TASK ::
Give back, exactly as written, the lines from the beginning of the listing through the one that contains "Framing (verbatim): lottery".

MATERIAL FOR THE TASK ::
Segment Open

import Summits.MatrixMultiplication.OmegaCensus.SmallFormats.MatMul22nRankGF5XCapParity
import HarnessLib

/-!
# ω-census family (a): the abstract LP value of the X-cap system over `𝔽₅` and tightness of the row-plane rows

Cell `pub-omega` (unit `pub-omega-tensor-g11`), topic `Summits/MatrixMultiplication/OmegaCensus` (sub-folder `SmallFormats`).
Framing (verbatim): lottery ticket; floor = certified bounds/negative ranges. HONEST FRAMING: structure facts about the census
INSTRUMENT, not a rank bound, not progress on `ω`. Complements `MatMul22nRankGF5XCapParity`: for every nonnegative integer point `x`
of the 350 cap / row-plane rows of `xcapSys5s s`, the weighted-row identity gives the LP VALUE bound `∑ x ≤ 28 s` outright
(`total_le_of_rows350` — the abstract form of the counting bound `27·R ≥ 84·n`, i.e. `M₅(s) ≤ s(q²+3)`), and at the LP value the six
row-plane rows are tight as well (`rowPlane_tight_of_total_ge`) and the total is exactly `28 s` (`total_eq_of_total_ge`). Used by the
pattern case analysis of the successor blueprint (`pub-omega-tensor-g11/METHOD-PARITY-g11.md`): row sums of `μ` equal `2s`, so the
parity vectors `α, β` of the parity lemma have even weight.
-/

namespace Summit.MatrixMultiplication.OmegaCensus.SmallFormats

open Finset

variable {s : ℕ} {x : ℕ → ℕ}

/-- The weighted row total: `∑_r ywt5_r · row_r(x) = 6·∑_{j<156} x_j + 156·x_156`. -/
theorem weighted_rows_eq (s : ℕ) (x : ℕ → ℕ) :
    ∑ r ∈ range 498, (ywt5 r : ℤ) * rowVal5 s x r = 6 * ∑ j ∈ range 156, (x j : ℤ) + 156 * (x 156 : ℤ) := by
  rw [sum_mul_rowVal5]
  rw [show ∑ j ∈ range 157, xcapSys5.yA ywt5 j * (x j : ℤ) = ∑ j ∈ range 156, xcapSys5.yA ywt5 j * (x j : ℤ)
      + xcapSys5.yA ywt5 156 * (x 156 : ℤ) from by simpa using (sum_range_succ (fun j => xcapSys5.yA ywt5 j * (x j : ℤ)) 156)]
  have h1 : ∀ j ∈ range 156, xcapSys5.yA ywt5 j * (x j : ℤ) = 6 * (x j : ℤ) := by
    intro j hj
    have := yA_ywt5 ⟨j, by simp at hj; omega⟩
    simp only [show j < 156 from by simpa using hj, if_true] at this
    rw [this]
  have h2 : xcapSys5.yA ywt5 156 = 156 := by
    have := yA_ywt5 ⟨156, by norm_num⟩; simpa using this
  rw [sum_congr rfl h1, h2, ← mul_sum]

/-- The weighted right-hand sides: `∑_r ywt5_r · rhs_r = 168·s`. -/
theorem weighted_rhs_eq (s : ℕ) : ∑ r ∈ range 498, (ywt5 r : ℤ) * rhs5s s r = 168 * (s : ℤ) := by
  have e : ∀ r ∈ range 498, (ywt5 r : ℤ) * rhs5s s r
      = (s : ℤ) * ((ywt5 r : ℤ) * (if r < 344 then 1 else if r < 350 then 2 else 0)) := by
    intro r _
    unfold rhs5s; split_ifs <;> ring
  rw [sum_congr rfl e, ← mul_sum, sum_ywt5_base]; ring

/-- The weighted rows are bounded by the weighted right-hand sides. -/
theorem weighted_rows_le (h350 : ∀ r < 350, rowVal5 s x r ≤ rhs5s s r) :
    ∑ r ∈ range 498, (ywt5 r : ℤ) * rowVal5 s x r ≤ 168 * (s : ℤ) := by
  rw [← weighted_rhs_eq s]
  refine sum_le_sum fun r _ => ?_
  by_cases h : r < 350
  · exact mul_le_mul_of_nonneg_left (h350 r h) (by exact_mod_cast Nat.zero_le _)
  · have : (ywt5 r : ℤ) = 0 := by simp [ywt5, show ¬ r < 144 by omega, show ¬ (344 ≤ r ∧ r < 350) by omega]
    rw [this]; simp

/-- **The abstract LP value** (`M₅(s) ≤ s(q²+3) = 28 s`): every nonnegative integer point of the 350 cap / row-plane rows of the
slack-`s` system has total at most `28 s`. -/
theorem total_le_of_rows350 (h350 : ∀ r < 350, rowVal5 s x r ≤ rhs5s s r) : ∑ j ∈ range 157, (x j : ℤ) ≤ 28 * (s : ℤ) := by
  have hL := weighted_rows_eq s x
  have hLQ := weighted_rows_le h350
  have hsplit : ∑ j ∈ range 157, (x j : ℤ) = ∑ j ∈ range 156, (x j : ℤ) + (x 156 : ℤ) := by
    simpa using (sum_range_succ (fun j => (x j : ℤ)) 156)
  have hz : (0 : ℤ) ≤ (x 156 : ℤ) := by exact_mod_cast Nat.zero_le _
  rw [hsplit]; linarith

/-- At the LP value the total is exactly `28 s`. -/
theorem total_eq_of_total_ge (h350 : ∀ r < 350, rowVal5 s x r ≤ rhs5s s r) (htot : 28 * (s : ℤ) ≤ ∑ j ∈ range 157, (x j : ℤ)) :
    ∑ j ∈ range 157, (x j : ℤ) = 28 * (s : ℤ) :=
  le_antisymm (total_le_of_rows350 h350) htot

/-- **Row planes are tight at the LP value**: each of the six row-plane rows sums to exactly `2 s`. -/
theorem rowPlane_tight_of_total_ge (h350 : ∀ r < 350, rowVal5 s x r ≤ rhs5s s r)
    (htot : 28 * (s : ℤ) ≤ ∑ j ∈ range 157, (x j : ℤ)) : ∀ r, 344 ≤ r → r < 350 → rowVal5 s x r = 2 * (s : ℤ) := by
  have hz := (tight5_of_total_ge h350 htot).1
  have hL := weighted_rows_eq s x
  have hQ := weighted_rhs_eq s
  have hsplit : ∑ j ∈ range 157, (x j : ℤ) = ∑ j ∈ range 156, (x j : ℤ) + (x 156 : ℤ) := by
    simpa using (sum_range_succ (fun j => (x j : ℤ)) 156)
  have hzero : ∑ r ∈ range 498, (ywt5 r : ℤ) * (rhs5s s r - rowVal5 s x r) = 0 := by
    have e : ∑ r ∈ range 498, (ywt5 r : ℤ) * (rhs5s s r - rowVal5 s x r)
        = ∑ r ∈ range 498, (ywt5 r : ℤ) * rhs5s s r - ∑ r ∈ range 498, (ywt5 r : ℤ) * rowVal5 s x r := by
      rw [← sum_sub_distrib]; exact sum_congr rfl fun r _ => by ring
    rw [e, hQ, hL, hz]; push_cast
    rw [hsplit, hz] at htot; push_cast at htot
    have hLQ := weighted_rows_le h350
    rw [hL, hz] at hLQ; push_cast at hLQ
    linarith
  have hnn : ∀ r ∈ range 498, 0 ≤ (ywt5 r : ℤ) * (rhs5s s r - rowVal5 s x r) := fun r _ => by
    by_cases h : r < 350
    · exact mul_nonneg (by exact_mod_cast Nat.zero_le _) (sub_nonneg.2 (h350 r h))
    · have : (ywt5 r : ℤ) = 0 := by simp [ywt5, show ¬ r < 144 by omega, show ¬ (344 ≤ r ∧ r < 350) by omega]
      rw [this]; simp
  have hterm := (sum_eq_zero_iff_of_nonneg hnn).1 hzero
  intro r h344 h350'
  have h := hterm r (mem_range.2 (by omega))
  have hw : (ywt5 r : ℤ) = 2 := by simp [ywt5, show ¬ r < 144 by omega, h344, h350']
  have hrhs : rhs5s s r = 2 * (s : ℤ) := by simp [rhs5s, show ¬ r < 344 by omega, h350']
  rw [hw, hrhs] at h
  have : 2 * (2 * (s : ℤ) - rowVal5 s x r) = 0 := h
  linarith

end Summit.MatrixMultiplication.OmegaCensus.SmallFormats
import Summits.AtomisticToContinuum.HydrodynamicLimit.Theses.OneFlightGossipEngine
import Summits.AtomisticToContinuum.HydrodynamicLimit.Theses.TwoClocks
import HarnessLib

/-!
# Crux-ideate sketch (ideator 2, round 1) for crux stmt-AtomisticToContinuum-17691
`OneFlightGossipEngine.LocalClampedTransferLDAlongFamilies` (LCT, the repaired collisional node).

Card `shrinking-window-cell-transfer`: typed first lemma `MoverCensus` (provable now: Jensen in
time + Tonelli + a Hölder exponent `p = 1 + (N+1)^{-1/3}` against the constant-profile Gibbs law +
Maxwellian tails), the typed TRANSFER TARGET `UniformEquilibriumClampedTransferLD` (C⁺ = TwoClocks'
crux C′ = `ClampedTransferWindowLD`, stmt-16623, made uniform over a compact box of
(reduced density, temperature, drift, window multiplier), flow innermost), and the two implication
shapes the line would register. Nothing here is proved; every `def` is a `Prop`.
-/

noncomputable section

namespace Summit.AtomisticToContinuum.HydrodynamicLimit.Cruxes.LocalClampedTransferLDAlongFamilies.IdeatorTwo

open scoped BigOperators Classical
open MeasureTheory Set
open Literature.MathematicalPhysics.KineticTheory Literature.Analysis.FluidPDE Literature.Analysis.FunctionSpaces
open Summit.AtomisticToContinuum.HydrodynamicLimit.Theses

/-- **First lemma (MoverCensus).** Along any jointly continuous positive profile family and for
every macroscopic distance `d > 0`, multiplier `lam ≥ 0` and tolerance `δ > 0`: for `N ≥ N₀` the
number of particles whose window path length `∫₀ʷ ‖vᵢ(r)‖ dr` reaches `d` during the kinetic window
`w = τ (N+1)^{-1/3}` has exponential moment `≤ e^{δ(N+1)}` under the local Gibbs law `λ^N_s`,
uniformly in `s ∈ [0,t₁]`. (At every large-deviation scale only `o(N)` particles move a
macroscopic distance, because `w → 0`: a mover needs time-averaged speed `≥ d(N+1)^{1/3}/τ → ∞`.)
Proof route: `𝟙{avg ‖vᵢ‖ ≥ u} ≤ (2/u)·avg(‖vᵢ‖𝟙{‖vᵢ‖ ≥ u/2})`, Jensen in time + Tonelli, Hölder with
exponent `p = 1 + (N+1)^{-1/3}` against the constant-profile Gibbs law (flow-invariant,
`measurePreserving_flow_localGibbsLaw_const`; Rényi divergence `(N+1)·O(1)` in closed form since
velocity fibres are Gaussian), and the Maxwellian tail `E[e^{(2q lam/u)‖v‖}; ‖v‖ ≥ u/2] ≤ e^{-u²/(16θ)}·C`
with `q ≍ (N+1)^{1/3} ≤ u`. [folklore] -/
def MoverCensus : Prop :=
  ∀ (t₁ : ℝ) (a θ₀ : ℝ → T3 → ℝ) (u₀ : ℝ → T3 → V3),
    Continuous (Function.uncurry a) → Continuous (Function.uncurry θ₀) →
    Continuous (Function.uncurry u₀) → (∀ s x, 0 < a s x) → (∀ s x, 0 < θ₀ s x) →
    ∀ σ : ℝ, 0 < σ → σ < 1 / 2 →
    ∀ Φ : (N : ℕ) → HardSphereFlow (Torus.geometry (Fin 3)) (hsDiameter σ N) (N + 1),
    ∀ (τ d lam δ : ℝ), 0 < τ → 0 < d → 0 ≤ lam → 0 < δ →
    ∃ N₀ : ℕ, ∀ N : ℕ, N₀ ≤ N → ∀ s ∈ Set.Icc 0 t₁,
      (let w : ℝ := τ * ((N : ℝ) + 1) ^ (-(1 / 3 : ℝ))
       let P := localGibbsLaw σ (a s) (u₀ s) (θ₀ s) N (Φ N)
       let movers := fun (z : Config (N + 1) (Fin 3) T3) =>
         ∑ i : Fin (N + 1), (if d ≤ ∫ r in (0 : ℝ)..w, ‖((Φ N).flow r z i).2‖ then (1 : ℝ) else 0)
       ∫⁻ z, ENNReal.ofReal (Real.exp (lam * movers z)) ∂P ≤
         ENNReal.ofReal (Real.exp (δ * ((N : ℝ) + 1))))

/-- **Transfer target C⁺ (UniformEquilibriumClampedTransferLD).** TwoClocks' crux C′
(`ClampedTransferWindowLD`, stmt-16623: transfer-clamped collisional window LD at GLOBAL
equilibrium, the constant-family rung of this crux) with its thresholds `V₀, β₀, τ₀, N₀` UNIFORM over
a compact box of parameters — reduced density `σ ∈ [σlo, σhi]` (with `σhi³ ≤ η₀`), temperature
`θ₀ ∈ [θlo, θhi]`, drift `‖u₀‖ ≤ U`, window multiplier `m ∈ [mlo, mhi]` (window
`w = m τ (N+1)^{-1/3}`, activity normalised by `ε_N/w = σ/(mτ)`) — and the flow quantified
innermost (free by a.e. uniqueness of the hard-sphere flow). These are exactly the parameters of
the periodised, rescaled mesoscopic cells of a local Gibbs profile family (cell of side `L` with `n`
spheres: `σ' = σ ρ̄^{1/3}`, `τ' = τ ρ̄^{1/3}`, `ρ̄` the cell's relative density). Constant activity
`1` (the canonical law does not depend on it), `Z = Z(σ³)`, `Z' = Z'(σ³)`, no centring
(`∫ ∂ₖφ = 0`). [folklore] -/
def UniformEquilibriumClampedTransferLD : Prop :=
  ∃ η₀ : ℝ, 0 < η₀ ∧ ∀ (σlo σhi θlo θhi U mlo mhi : ℝ),
    0 < σlo → σlo ≤ σhi → σhi < 1 / 2 → σhi ^ 3 ≤ η₀ → 0 < θlo → θlo ≤ θhi → 0 ≤ U →
    0 < mlo → mlo ≤ mhi →
    ∀ φ : T3 → ℝ, Torus.IsSmooth φ →
    ∃ V₀ : ℝ, 0 < V₀ ∧ ∀ V : ℝ, V₀ ≤ V → ∃ β₀ : ℝ, 0 < β₀ ∧ ∀ β : ℝ, |β| ≤ β₀ →
    ∀ ε : ℝ, 0 < ε → ∃ τ₀ : ℝ, 0 < τ₀ ∧ ∀ τ : ℝ, τ₀ ≤ τ → ∃ N₀ : ℕ, ∀ N : ℕ, N₀ ≤ N →
    ∀ (σ θ₀ m : ℝ) (u₀ : V3), σlo ≤ σ → σ ≤ σhi → θlo ≤ θ₀ → θ₀ ≤ θhi → ‖u₀‖ ≤ U →
      mlo ≤ m → m ≤ mhi →
    ∀ Φ : HardSphereFlow (Torus.geometry (Fin 3)) (hsDiameter σ N) (N + 1),
      (let w : ℝ := m * τ * ((N : ℝ) + 1) ^ (-(1 / 3 : ℝ))
       let P := localGibbsLaw σ (fun _ => (1 : ℝ)) (fun _ => u₀) (fun _ => θ₀) N Φ
       let Z : ℝ := hsCompressibility (σ ^ 3)
       let Z' : ℝ := deriv hsCompressibility (σ ^ 3)
       let act := fun (i : Fin (N + 1)) (z : Config (N + 1) (Fin 3) T3) =>
         σ / (m * τ) * Φ.collisionSum (Set.Ioc 0 w)
           (fun c => if c.fst = i then ‖c.postVel.1 - c.preVel.1‖ +
             |‖c.postVel.1‖ ^ 2 - ‖c.preVel.1‖ ^ 2| / 2 else 0) z
       let ω := fun (i : Fin (N + 1)) (z : Config (N + 1) (Fin 3) T3) =>
         if act i z ≤ V then (1 : ℝ) else 0
       let Xm := fun (k : Fin 3) (z : Config (N + 1) (Fin 3) T3) =>
         Φ.collisionSum (Set.Ioc 0 w) (fun c => ω c.fst z * ω c.snd z *
           ((φ c.fstPos - φ c.sndPos) * (c.postVel.1 k - c.preVel.1 k)) / 2) z
       let Am := fun (k : Fin 3) (z : Config (N + 1) (Fin 3) T3) =>
         ∫ r in (0 : ℝ)..w, ∑ i, Torus.partialDeriv k φ ((Φ.flow r z i).1) *
           (θ₀ * σ ^ 3 * Z' + (1 / 3) * (Z - 1) * ‖(Φ.flow r z i).2 - u₀‖ ^ 2)
       let Xe := fun (z : Config (N + 1) (Fin 3) T3) =>
         Φ.collisionSum (Set.Ioc 0 w) (fun c => ω c.fst z * ω c.snd z *
           ((φ c.fstPos - φ c.sndPos) * ((‖c.postVel.1‖ ^ 2 - ‖c.preVel.1‖ ^ 2) / 2)) / 2) z
       let Ae := fun (z : Config (N + 1) (Fin 3) T3) =>
         ∫ r in (0 : ℝ)..w, ∑ i, ((∑ l, u₀ l * Torus.partialDeriv l φ ((Φ.flow r z i).1)) *
           (θ₀ * σ ^ 3 * Z' + (1 / 3) * (Z - 1) * ‖(Φ.flow r z i).2 - u₀‖ ^ 2) +
           θ₀ * (Z - 1) * (∑ l, Torus.partialDeriv l φ ((Φ.flow r z i).1) *
             (((Φ.flow r z i).2 - u₀) l)))
       (∀ k : Fin 3, ∫⁻ z, ENNReal.ofReal (Real.exp (β * (w⁻¹ * Xm k z - w⁻¹ * Am k z))) ∂P ≤
           ENNReal.ofReal (Real.exp (ε * ((N : ℝ) + 1)))) ∧
         ∫⁻ z, ENNReal.ofReal (Real.exp (β * (w⁻¹ * Xe z - w⁻¹ * Ae z))) ∂P ≤
           ENNReal.ofReal (Real.exp (ε * ((N : ℝ) + 1))))

/-- The transfer the line would register as `stub_transfer` (together with the census stubs):
C⁺ together with the mover census implies the crux. Stated as a `Prop` (the remaining hypotheses —
influence census, static decoupling, test-function net — are described in the card and not yet
typed). [folklore] -/
def TransferShape : Prop :=
  UniformEquilibriumClampedTransferLD → MoverCensus →
    OneFlightGossipEngine.LocalClampedTransferLDAlongFamilies

/-- Sanity anchor for the OTHER direction (what is already kernel-checked in the tree, via
`Theorems.ClampedTransferDockBridge.clampedTransferWindowLD_of_family` for the byte-identical heart
twin): the crux implies TwoClocks' C′. Restated as a `Prop` only. [folklore] -/
def ConstantRungShape : Prop :=
  OneFlightGossipEngine.LocalClampedTransferLDAlongFamilies → TwoClocks.ClampedTransferWindowLD

end Summit.AtomisticToContinuum.HydrodynamicLimit.Cruxes.LocalClampedTransferLDAlongFamilies.IdeatorTwo

end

Segment Closed

RESULT ::
import Summits.MatrixMultiplication.OmegaCensus.SmallFormats.MatMul22nRankGF5XCapParity
import HarnessLib

/-!
# ω-census family (a): the abstract LP value of the X-cap system over `𝔽₅` and tightness of the row-plane rows

Cell `pub-omega` (unit `pub-omega-tensor-g11`), topic `Summits/MatrixMultiplication/OmegaCensus` (sub-folder `SmallFormats`).
Framing (verbatim): lottery ticket; floor = certified bounds/negative ranges. HONEST FRAMING: structure facts about the census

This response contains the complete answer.